**About this task**
Take the entries below and print, exactly, the stretch from the line containing "simp only [validF, Z8.allLT_iff, decide_eq_true_eq]" through the line containing "ℓ).2.2.2 ℓ).isPosConst = true ∧", both included.

**Supplied records**
/-- item stmt-CriticalPhenomena-7656 · support · rank 9 · open · by planner
[support] ROW-LAW IDENTITY (from the plancard seat of card zero-error-star-triangle-gluing; exact,
checkable, unit test of the infinite-wedge form of ExactRetiling used at seam junctions — see
support TrackCutCells (d),(e)): the joint connectivity law of the lattice row {(n,0) : n ∈ ℤ} is
IDENTICAL for critical bond percolation on the triangular lattice triGraph (independent edges, p =
criticalWeightI(π/6) = 2 sin(π/18) = 0.347296…) and for DKKMO's critical rectangular lattice 𝕃(π/3)
= isoRectPercolation (π/3) on the same vertex set (horizontal edges p = criticalWeightI(π/6), the
same value, vertical edges p = criticalWeightI(π/3) = 1 − 2 sin(π/18)); stated as equality of P[∀ i,
(a_i,0) ↔ (b_i,0)] for every finite family of pairs, which determines the partition law by
inclusion–exclusion. In particular P_𝕋(0 ↔ e₀) = P_𝕃(0 ↔ e₀) and P_𝕋(0 ↔ 2e₀) = P_𝕃(0 ↔ 2e₀)
exactly. PROOF ROUTE (no new idea): the row is a zigzag track-boundary of the rhombille; the big
rhombus P_R with the row segment [−R, R] as diagonal splits into two triangles U_R, D_R (unions of
rhombille tiles); ExactRetiling/M1 on each triangle equates the boundary-partition laws of the
rhombille tiling and of the cube-corn -/
@[route_item "route-CriticalPhenomena-CardyRetileGlue"]
def RowLawIdentity : Prop :=
  ∀ (n : ℕ) (a b : Fin n → ℤ), (Literature.Probability.Percolation.bondPercolation Literature.Probability.LatticeModels.triGraph (Literature.Probability.LatticeModels.criticalWeightI (Real.pi / 6))).real {ω | ∀ i, (Literature.Probability.Percolation.openGraph ω).Reachable ![a i, 0] ![b i, 0]} = (Literature.Probability.LatticeModels.prodBernoulli (fun e : Sym2 (Literature.Probability.LatticeModels.Site 2) ↦ if e ∈ (Literature.Probability.LatticeModels.zdGraph 2).edgeSet then (if (∃ x y : Literature.Probability.LatticeModels.Site 2, e = s(x, y) ∧ x 1 = y 1) then Literature.Probability.LatticeModels.criticalWeightI (Real.pi / 6) else Literature.Probability.LatticeModels.criticalWeightI (Real.pi / 3)) else 0)).real {ω | ∀ i, (Literature.Probability.Percolation.openGraph ω).Reachable ![a i, 0] ![b i, 0]}

-- item stmt-CriticalPhenomena-7657 · support · rank 9 · open · by planner — informal only, no Lean statement yet:
--   [support] TRACK-CUT CELLS (from the plancard seat of card zero-error-star-triangle-gluing; answers
--   two recorded sub-points of WindowTransport3: 'zigzag windows may force collars', 'arm comparability
--   at seam junctions'). Let T be a three-direction rhombic tiling of the plane in 𝒢(ε, I) (side
--   directions ±u₀, ±u₁, ±u₂). (a) CELLS WITHOUT COLLARS: both boundary paths of every train track are
--   2-letter staircases (a u_i-track is bounded by paths using only ±u_j, ±u_k), i.e. exactly the
--   boundary type of a single-type {j,k}-grid block; cutting the plane along every ⌊L/δ⌋-th track of
--   each of the three

/-- item stmt-CriticalPhenomena-8437 · support · rank 9 · open · by planner
[support] DKKMO CROSSING COUPLING for isoradial rectangular lattices — the ONLY input from
arXiv:2012.11672 this line uses, stated in the sub-problem statement's own vocabulary (route repair
2026-08-15: it replaces the d_CN named fact `dkkmo_theorem_1_7` of `LoopRepresentation`, whose
module dragged 14 loop-space / FK-Ising modules and 6 unproved XL facts into the route's import
cone). Content = the SCHRAMM–SMIRNOV (d_SS) halves of DKKMO's universality theorem for rectangular
lattices (Thm 2.1 of arXiv:2012.11672v1 = Thm 1.7 of v2) and of rotation invariance (Thm 1.2 / Cor
1.3), at q = 1, read on crossing indicators: for every α ∈ (0, π), every rotation w (‖w‖ = 1) and
every mesh-dependent offset c(δ), bond percolation on the abstract ℤ² with DKKMO's inhomogeneous
critical weights — horizontal edges criticalWeightI(α/2), vertical edges criticalWeightI((π − α)/2),
the canonical isoradial weights of 𝕃(α); this is literally the tree's `isoRectPercolation α`
unfolded to `prodBernoulli` (kernel-checked by `unfold; congr; …` in the repair sketch) — drawn at
mesh δ as the rotated rectangular lattice δ(w·𝕃(α)) + δ c(δ) (vertex x ↦ w(2cos(α/2) x₀ + 2 sin(α/2)
x₁ i) + c δ, i.e. w e^{−iα/2}·i -/
@[route_item "route-CriticalPhenomena-CardyRetileGlue"]
def IsoRectCrossingCoupling : Prop :=
  ∀ α ∈ Set.Ioo (0 : ℝ) Real.pi, ∀ (w : ℂ), ‖w‖ = 1 → ∀ c : ℝ → ℂ, ∃ P : ℝ → Measure (Literature.Probability.Percolation.BondConfig (Literature.Probability.LatticeModels.Site 2) × Literature.Probability.Percolation.BondConfig (Literature.Probability.LatticeModels.Site 2)), (∀ δ, (P δ).map Prod.fst = Literature.Probability.LatticeModels.prodBernoulli (fun e : Sym2 (Literature.Probability.LatticeModels.Site 2) ↦ if e ∈ (Literature.Probability.LatticeModels.zdGraph 2).edgeSet then (if (∃ x y : Literature.Probability.LatticeModels.Site 2, e = s(x, y) ∧ x 1 = y 1) then Literature.Probability.LatticeModels.criticalWeightI (α / 2) else Literature.Probability.LatticeModels.criticalWeightI ((Real.pi - α) / 2)) else 0) ∧ (P δ).map Prod.snd = Literature.Probability.Percolation.bondPercolation (Literature.Probability.LatticeModels.zdGraph 2) Literature.Probability.Percolation.half) ∧ ∀ R : Literature.Probability.RandomPlanarGeometry.ConformalRectangle, Tendsto (fun δ ↦ (P δ).real {q | ¬ (q.1 ∈ Literature.Probability.Percolation.embDomainCrossing (fun x : Literature.Probability.LatticeModels.Site 2 ↦ w * ((2 * Real.cos (α / 2) : ℝ) * ((x 0 : ℤ) : ℂ) + (2 * Real.sin (α / 2) : ℝ) * ((x 1 : ℤ) : ℂ) * Complex.I) + c δ) R.carrier δ (R.arc 0) (R.arc 2) ↔ q.2 ∈ Literature.Probability.Percolation.embDomainCrossing Literature.Probability.LatticeModels.squareLatticeEmbedding.z R.carrier δ (R.arc 0) (R.arc 2))}) (𝓝[>] 0) (𝓝 0)
import Summits.HodgeConjecture.HodgeConjecture.Theorems.HodgeLocusCensusPlaneSumCert
import HarnessLib

/-!
# HodgeLocusCensusPlaneSumStackCert — two-layer ("stacked") core certificates for the rank of [M_{δ₁} ; M_{δ₂}] (cell pub-hlocus, LEAD gen 5, (T37))
HONEST FRAMING: certified instances and evidence bearing on the general Hodge conjecture; no claim.

The census records, besides single-class ranks, STACKED ranks rank [M_Z ; M_{Π′}] (= codim of T_Z ∩ T_{Π′}; `GrSection.stackRank_{4,6,8}_4`,
17 / 54 / 120) and rank [M_Z ; M_{Z′}] (`TwistCells.stackRankZZprime_{4,6,8}_4`, 15 / 44 / 96). By the plane-sum entry formula
(`HodgeLocusCensusPlaneSumCert`: entry (i,j) of M_δ = [pair sums of i+j all 2] · ζ^{tails} · C_δ(heads of i+j)), the stacked matrix of two
signed plane sums δ₁ = `planeList_n L1`, δ₂ = `planeList_n L2` is again block diagonal in the type, and its block of type k is the STACKED CORE BLOCK
[C¹_{shape k} ; C²_{shape k}] with rows (layer, head h ≤ s) and columns (head g ≤ 2 − s): rank [M_{δ₁} ; M_{δ₂}] = Σ_types rank [C¹_s ; C²_s].
A `StackCert` is the two-layer analogue of `CoreCert`: per shape an integral LU certificate of the stacked core block (pivot rows now carry a
layer index), with the Boolean `StackCert.valid L1 L2` ((F) factorisation on both layers, (T) triangularity, (P) pivots) decided by the kernel in
the class file and turned into a rank theorem by `HodgeLocusCensusPlaneSumStackRank{4,6,8}`.
-/

namespace Summit.HodgeConjecture.HodgeConjecture.HodgeLocus.Census.PlaneSum

/-- the layer selector: layer 0 is the top class L1, any other layer index the bottom class L2. -/
def layer (L1 L2 : List (ℤ × ℕ × ℕ × ℕ)) (lay : ℕ) : List (ℤ × ℕ × ℕ × ℕ) := if lay = 0 then L1 else L2

/-- layer 0. -/
theorem layer_zero (L1 L2 : List (ℤ × ℕ × ℕ × ℕ)) : layer L1 L2 0 = L1 := rfl
/-- layer 1. -/
theorem layer_one (L1 L2 : List (ℤ × ℕ × ℕ × ℕ)) : layer L1 L2 1 = L2 := rfl

/-- per shape s ∈ {0,1,2}³ (position 9s₀+3s₁+s₂): the rank r_s of the stacked core block [C¹_s ; C²_s], r_s ordered pivot rows (layer, h) and
columns g, the factor A_s (rows (layer, h) layer-major then lexicographic, r_s columns), the factor B_s (r_s rows, columns g lexicographic) and the
norm cofactors of the B-pivots — all in ℤ[ζ₈]. -/
structure StackCert where
  rsh : List ℕ
  pr : List (List (ℕ × ℕ × ℕ × ℕ))
  pc : List (List (ℕ × ℕ × ℕ))
  tA : List (List (List Z8))
  tB : List (List (List Z8))
  tw : List (List Z8)

namespace StackCert

variable (Ψ : StackCert)

/-- rank of the stacked block of the shape. -/
def rs (s0 s1 s2 : ℕ) : ℕ := lget 0 Ψ.rsh (9 * s0 + 3 * s1 + s2)
/-- the ℓ-th pivot row (layer, head triple h ≤ s) … -/
def rowP (s0 s1 s2 ℓ : ℕ) : ℕ × ℕ × ℕ × ℕ := lget (0, 0, 0, 0) (lget [] Ψ.pr (9 * s0 + 3 * s1 + s2)) ℓ
/-- … and pivot column (a head triple g ≤ 2 − s). -/
def colP (s0 s1 s2 ℓ : ℕ) : ℕ × ℕ × ℕ := lget (0, 0, 0) (lget [] Ψ.pc (9 * s0 + 3 * s1 + s2)) ℓ
/-- A_s[(layer, a, b, e), ℓ]. -/
def A (s0 s1 s2 lay a b e ℓ : ℕ) : Z8 :=
  lget 0 (lget [] (lget [] Ψ.tA (9 * s0 + 3 * s1 + s2)) (lay * ((s0 + 1) * ((s1 + 1) * (s2 + 1))) + a * ((s1 + 1) * (s2 + 1)) + b * (s2 + 1) + e)) ℓ
/-- B_s[ℓ, (a,b,e)]. -/
def B (s0 s1 s2 ℓ a b e : ℕ) : Z8 := lget 0 (lget [] (lget [] Ψ.tB (9 * s0 + 3 * s1 + s2)) ℓ) (a * ((3 - s1) * (3 - s2)) + b * (3 - s2) + e)
/-- the norm cofactor of the ℓ-th B-pivot. -/
def w (s0 s1 s2 ℓ : ℕ) : Z8 := lget 0 (lget [] Ψ.tw (9 * s0 + 3 * s1 + s2)) ℓ

/-- (F) factorisation Σ_{ℓ<r_s} A_s[(layer, h), ℓ] B_s[ℓ, g] = C^{layer}(h+g) on every shape, both layers and every head pair. -/
def validF (L1 L2 : List (ℤ × ℕ × ℕ × ℕ)) : Bool :=
  Z8.allLT 3 fun s0 => Z8.allLT 3 fun s1 => Z8.allLT 3 fun s2 => Z8.allLT 2 fun lay =>
    Z8.allLT (s0 + 1) fun a => Z8.allLT (s1 + 1) fun b => Z8.allLT (s2 + 1) fun e =>
      Z8.allLT (3 - s0) fun a' => Z8.allLT (3 - s1) fun b' => Z8.allLT (3 - s2) fun e' =>
        decide (Z8.rsum (Ψ.rs s0 s1 s2) (fun ℓ => Ψ.A s0 s1 s2 lay a b e ℓ * Ψ.B s0 s1 s2 ℓ a' b' e') =
          core (layer L1 L2 lay) (a + a') (b + b') (e + e'))
/-- (T) triangularity on the pivots: A_s[row_{ℓ₀}, ℓ] = 0 and B_s[ℓ, col_{ℓ₀}] = 0 for ℓ₀ < ℓ. -/
def validT : Bool :=
  Z8.allLT 3 fun s0 => Z8.allLT 3 fun s1 => Z8.allLT 3 fun s2 =>
    Z8.allLT (Ψ.rs s0 s1 s2) fun ℓ₀ => Z8.allLT (Ψ.rs s0 s1 s2) fun ℓ => decide (ℓ ≤ ℓ₀) ||
      (decide (Ψ.A s0 s1 s2 (Ψ.rowP s0 s1 s2 ℓ₀).1 (Ψ.rowP s0 s1 s2 ℓ₀).2.1 (Ψ.rowP s0 s1 s2 ℓ₀).2.2.1 (Ψ.rowP s0 s1 s2 ℓ₀).2.2.2 ℓ = 0) &&
       decide (Ψ.B s0 s1 s2 ℓ (Ψ.colP s0 s1 s2 ℓ₀).1 (Ψ.colP s0 s1 s2 ℓ₀).2.1 (Ψ.colP s0 s1 s2 ℓ₀).2.2 = 0))
/-- (P) pivots: A_s[row_ℓ, ℓ] is a positive integer, B_s[ℓ, col_ℓ] · w_ℓ is a positive integer, the pivots lie in their layers and boxes. -/
def validP : Bool :=
  Z8.allLT 3 fun s0 => Z8.allLT 3 fun s1 => Z8.allLT 3 fun s2 => Z8.allLT (Ψ.rs s0 s1 s2) fun ℓ =>
    (Ψ.A s0 s1 s2 (Ψ.rowP s0 s1 s2 ℓ).1 (Ψ.rowP s0 s1 s2 ℓ).2.1 (Ψ.rowP s0 s1 s2 ℓ).2.2.1 (Ψ.rowP s0 s1 s2 ℓ).2.2.2 ℓ).isPosConst &&
    (Ψ.B s0 s1 s2 ℓ (Ψ.colP s0 s1 s2 ℓ).1 (Ψ.colP s0 s1 s2 ℓ).2.1 (Ψ.colP s0 s1 s2 ℓ).2.2 * Ψ.w s0 s1 s2 ℓ).isPosConst &&
    decide ((Ψ.rowP s0 s1 s2 ℓ).1 ≤ 1 ∧ (Ψ.rowP s0 s1 s2 ℓ).2.1 ≤ s0 ∧ (Ψ.rowP s0 s1 s2 ℓ).2.2.1 ≤ s1 ∧ (Ψ.rowP s0 s1 s2 ℓ).2.2.2 ≤ s2 ∧
      (Ψ.colP s0 s1 s2 ℓ).1 ≤ 2 - s0 ∧ (Ψ.colP s0 s1 s2 ℓ).2.1 ≤ 2 - s1 ∧ (Ψ.colP s0 s1 s2 ℓ).2.2 ≤ 2 - s2)
/-- VALIDITY of a stacked certificate for the pair of classes (L1 ; L2). -/
def valid (L1 L2 : List (ℤ × ℕ × ℕ × ℕ)) : Bool := Ψ.validF L1 L2 && Ψ.validT && Ψ.validP

variable {Ψ} {L1 L2 : List (ℤ × ℕ × ℕ × ℕ)}

/-- soundness of (F). -/
theorem factor_eq (h : Ψ.valid L1 L2 = true) {s0 s1 s2 lay a b e a' b' e' : ℕ} (h0 : s0 < 3) (h1 : s1 < 3) (h2 : s2 < 3) (hl : lay < 2)
    (ha : a < s0 + 1) (hb : b < s1 + 1) (he : e < s2 + 1) (ha' : a' < 3 - s0) (hb' : b' < 3 - s1) (he' : e' < 3 - s2) :
    Z8.rsum (Ψ.rs s0 s1 s2) (fun ℓ => Ψ.A s0 s1 s2 lay a b e ℓ * Ψ.B s0 s1 s2 ℓ a' b' e') = core (layer L1 L2 lay) (a + a') (b + b') (e + e') := by
  have hF : Ψ.validF L1 L2 = true := by
    rw [valid, Bool.and_eq_true, Bool.and_eq_true] at h
    exact h.1.1
  simp only [validF, Z8.allLT_iff, decide_eq_true_eq] at hF
  exact hF s0 h0 s1 h1 s2 h2 lay hl a ha b hb e he a' ha' b' hb' e' he'

/-- soundness of (T), A part. -/
theorem A_upper_zero (h : Ψ.valid L1 L2 = true) {s0 s1 s2 ℓ₀ ℓ : ℕ} (h0 : s0 < 3) (h1 : s1 < 3) (h2 : s2 < 3)
    (hℓ₀ : ℓ₀ < Ψ.rs s0 s1 s2) (hℓ : ℓ < Ψ.rs s0 s1 s2) (hlt : ℓ₀ < ℓ) :
    Ψ.A s0 s1 s2 (Ψ.rowP s0 s1 s2 ℓ₀).1 (Ψ.rowP s0 s1 s2 ℓ₀).2.1 (Ψ.rowP s0 s1 s2 ℓ₀).2.2.1 (Ψ.rowP s0 s1 s2 ℓ₀).2.2.2 ℓ = 0 := by
  have hT : Ψ.validT = true := by
    rw [valid, Bool.and_eq_true, Bool.and_eq_true] at h
    exact h.1.2
  simp only [validT, Z8.allLT_iff, Bool.or_eq_true, Bool.and_eq_true, decide_eq_true_eq] at hT
  rcases hT s0 h0 s1 h1 s2 h2 ℓ₀ hℓ₀ ℓ hℓ with hle | ⟨hA, -⟩
  · omega
  · exact hA

/-- soundness of (T), B part. -/
theorem B_lower_zero (h : Ψ.valid L1 L2 = true) {s0 s1 s2 ℓ₀ ℓ : ℕ} (h0 : s0 < 3) (h1 : s1 < 3) (h2 : s2 < 3)
    (hℓ₀ : ℓ₀ < Ψ.rs s0 s1 s2) (hℓ : ℓ < Ψ.rs s0 s1 s2) (hlt : ℓ₀ < ℓ) :
    Ψ.B s0 s1 s2 ℓ (Ψ.colP s0 s1 s2 ℓ₀).1 (Ψ.colP s0 s1 s2 ℓ₀).2.1 (Ψ.colP s0 s1 s2 ℓ₀).2.2 = 0 := by
  have hT : Ψ.validT = true := by
    rw [valid, Bool.and_eq_true, Bool.and_eq_true] at h
    exact h.1.2
  simp only [validT, Z8.allLT_iff, Bool.or_eq_true, Bool.and_eq_true, decide_eq_true_eq] at hT
  rcases hT s0 h0 s1 h1 s2 h2 ℓ₀ hℓ₀ ℓ hℓ with hle | ⟨-, hB⟩
  · omega
  · exact hB

/-- soundness of (P). -/
theorem pivots (h : Ψ.valid L1 L2 = true) {s0 s1 s2 ℓ : ℕ} (h0 : s0 < 3) (h1 : s1 < 3) (h2 : s2 < 3) (hℓ : ℓ < Ψ.rs s0 s1 s2) :
    (Ψ.A s0 s1 s2 (Ψ.rowP s0 s1 s2 ℓ).1 (Ψ.rowP s0 s1 s2 ℓ).2.1 (Ψ.rowP s0 s1 s2 ℓ).2.2.1 (Ψ.rowP s0 s1 s2 ℓ).2.2.2 ℓ).isPosConst = true ∧
    (Ψ.B s0 s1 s2 ℓ (Ψ.colP s0 s1 s2 ℓ).1 (Ψ.colP s0 s1 s2 ℓ).2.1 (Ψ.colP s0 s1 s2 ℓ).2.2 * Ψ.w s0 s1 s2 ℓ).isPosConst = true ∧
    ((Ψ.rowP s0 s1 s2 ℓ).1 ≤ 1 ∧ (Ψ.rowP s0 s1 s2 ℓ).2.1 ≤ s0 ∧ (Ψ.rowP s0 s1 s2 ℓ).2.2.1 ≤ s1 ∧ (Ψ.rowP s0 s1 s2 ℓ).2.2.2 ≤ s2 ∧
      (Ψ.colP s0 s1 s2 ℓ).1 ≤ 2 - s0 ∧ (Ψ.colP s0 s1 s2 ℓ).2.1 ≤ 2 - s1 ∧ (Ψ.colP s0 s1 s2 ℓ).2.2 ≤ 2 - s2) := by
  have hP : Ψ.validP = true := by
    rw [valid, Bool.and_eq_true, Bool.and_eq_true] at h
    exact h.2
  simp only [validP, Z8.allLT_iff, Bool.and_eq_true, decide_eq_true_eq] at hP
  obtain ⟨⟨hA, hB⟩, hbox⟩ := hP s0 h0 s1 h1 s2 h2 ℓ hℓ
  exact ⟨hA, hB, hbox⟩

end StackCert

/-- r_{shape k} of a stacked certificate for a type k of the fourfold … -/
abbrev srs4 (Ψ : StackCert) (k : Fin 6) : ℕ := Ψ.rs (PlaneRank.sig0 k) (PlaneRank.sig1 k) (PlaneRank.sig2 k)
/-- … of the sixfold … -/
abbrev srs6 (Ψ : StackCert) (k : Fin 19) : ℕ := Ψ.rs (PlaneRank6.sig0 k) (PlaneRank6.sig1 k) (PlaneRank6.sig2 k)
/-- … and of the eightfold. -/
abbrev srs8 (Ψ : StackCert) (k : Fin 45) : ℕ := Ψ.rs (PlaneRank8.sig0 k) (PlaneRank8.sig1 k) (PlaneRank8.sig2 k)

end Summit.HodgeConjecture.HodgeConjecture.HodgeLocus.Census.PlaneSum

**Answer for the task**
  simp only [validF, Z8.allLT_iff, decide_eq_true_eq] at hF
  exact hF s0 h0 s1 h1 s2 h2 lay hl a ha b hb e he a' ha' b' hb' e' he'

/-- soundness of (T), A part. -/
theorem A_upper_zero (h : Ψ.valid L1 L2 = true) {s0 s1 s2 ℓ₀ ℓ : ℕ} (h0 : s0 < 3) (h1 : s1 < 3) (h2 : s2 < 3)
    (hℓ₀ : ℓ₀ < Ψ.rs s0 s1 s2) (hℓ : ℓ < Ψ.rs s0 s1 s2) (hlt : ℓ₀ < ℓ) :
    Ψ.A s0 s1 s2 (Ψ.rowP s0 s1 s2 ℓ₀).1 (Ψ.rowP s0 s1 s2 ℓ₀).2.1 (Ψ.rowP s0 s1 s2 ℓ₀).2.2.1 (Ψ.rowP s0 s1 s2 ℓ₀).2.2.2 ℓ = 0 := by
  have hT : Ψ.validT = true := by
    rw [valid, Bool.and_eq_true, Bool.and_eq_true] at h
    exact h.1.2
  simp only [validT, Z8.allLT_iff, Bool.or_eq_true, Bool.and_eq_true, decide_eq_true_eq] at hT
  rcases hT s0 h0 s1 h1 s2 h2 ℓ₀ hℓ₀ ℓ hℓ with hle | ⟨hA, -⟩
  · omega
  · exact hA

/-- soundness of (T), B part. -/
theorem B_lower_zero (h : Ψ.valid L1 L2 = true) {s0 s1 s2 ℓ₀ ℓ : ℕ} (h0 : s0 < 3) (h1 : s1 < 3) (h2 : s2 < 3)
    (hℓ₀ : ℓ₀ < Ψ.rs s0 s1 s2) (hℓ : ℓ < Ψ.rs s0 s1 s2) (hlt : ℓ₀ < ℓ) :
    Ψ.B s0 s1 s2 ℓ (Ψ.colP s0 s1 s2 ℓ₀).1 (Ψ.colP s0 s1 s2 ℓ₀).2.1 (Ψ.colP s0 s1 s2 ℓ₀).2.2 = 0 := by
  have hT : Ψ.validT = true := by
    rw [valid, Bool.and_eq_true, Bool.and_eq_true] at h
    exact h.1.2
  simp only [validT, Z8.allLT_iff, Bool.or_eq_true, Bool.and_eq_true, decide_eq_true_eq] at hT
  rcases hT s0 h0 s1 h1 s2 h2 ℓ₀ hℓ₀ ℓ hℓ with hle | ⟨-, hB⟩
  · omega
  · exact hB

/-- soundness of (P). -/
theorem pivots (h : Ψ.valid L1 L2 = true) {s0 s1 s2 ℓ : ℕ} (h0 : s0 < 3) (h1 : s1 < 3) (h2 : s2 < 3) (hℓ : ℓ < Ψ.rs s0 s1 s2) :
    (Ψ.A s0 s1 s2 (Ψ.rowP s0 s1 s2 ℓ).1 (Ψ.rowP s0 s1 s2 ℓ).2.1 (Ψ.rowP s0 s1 s2 ℓ).2.2.1 (Ψ.rowP s0 s1 s2 ℓ).2.2.2 ℓ).isPosConst = true ∧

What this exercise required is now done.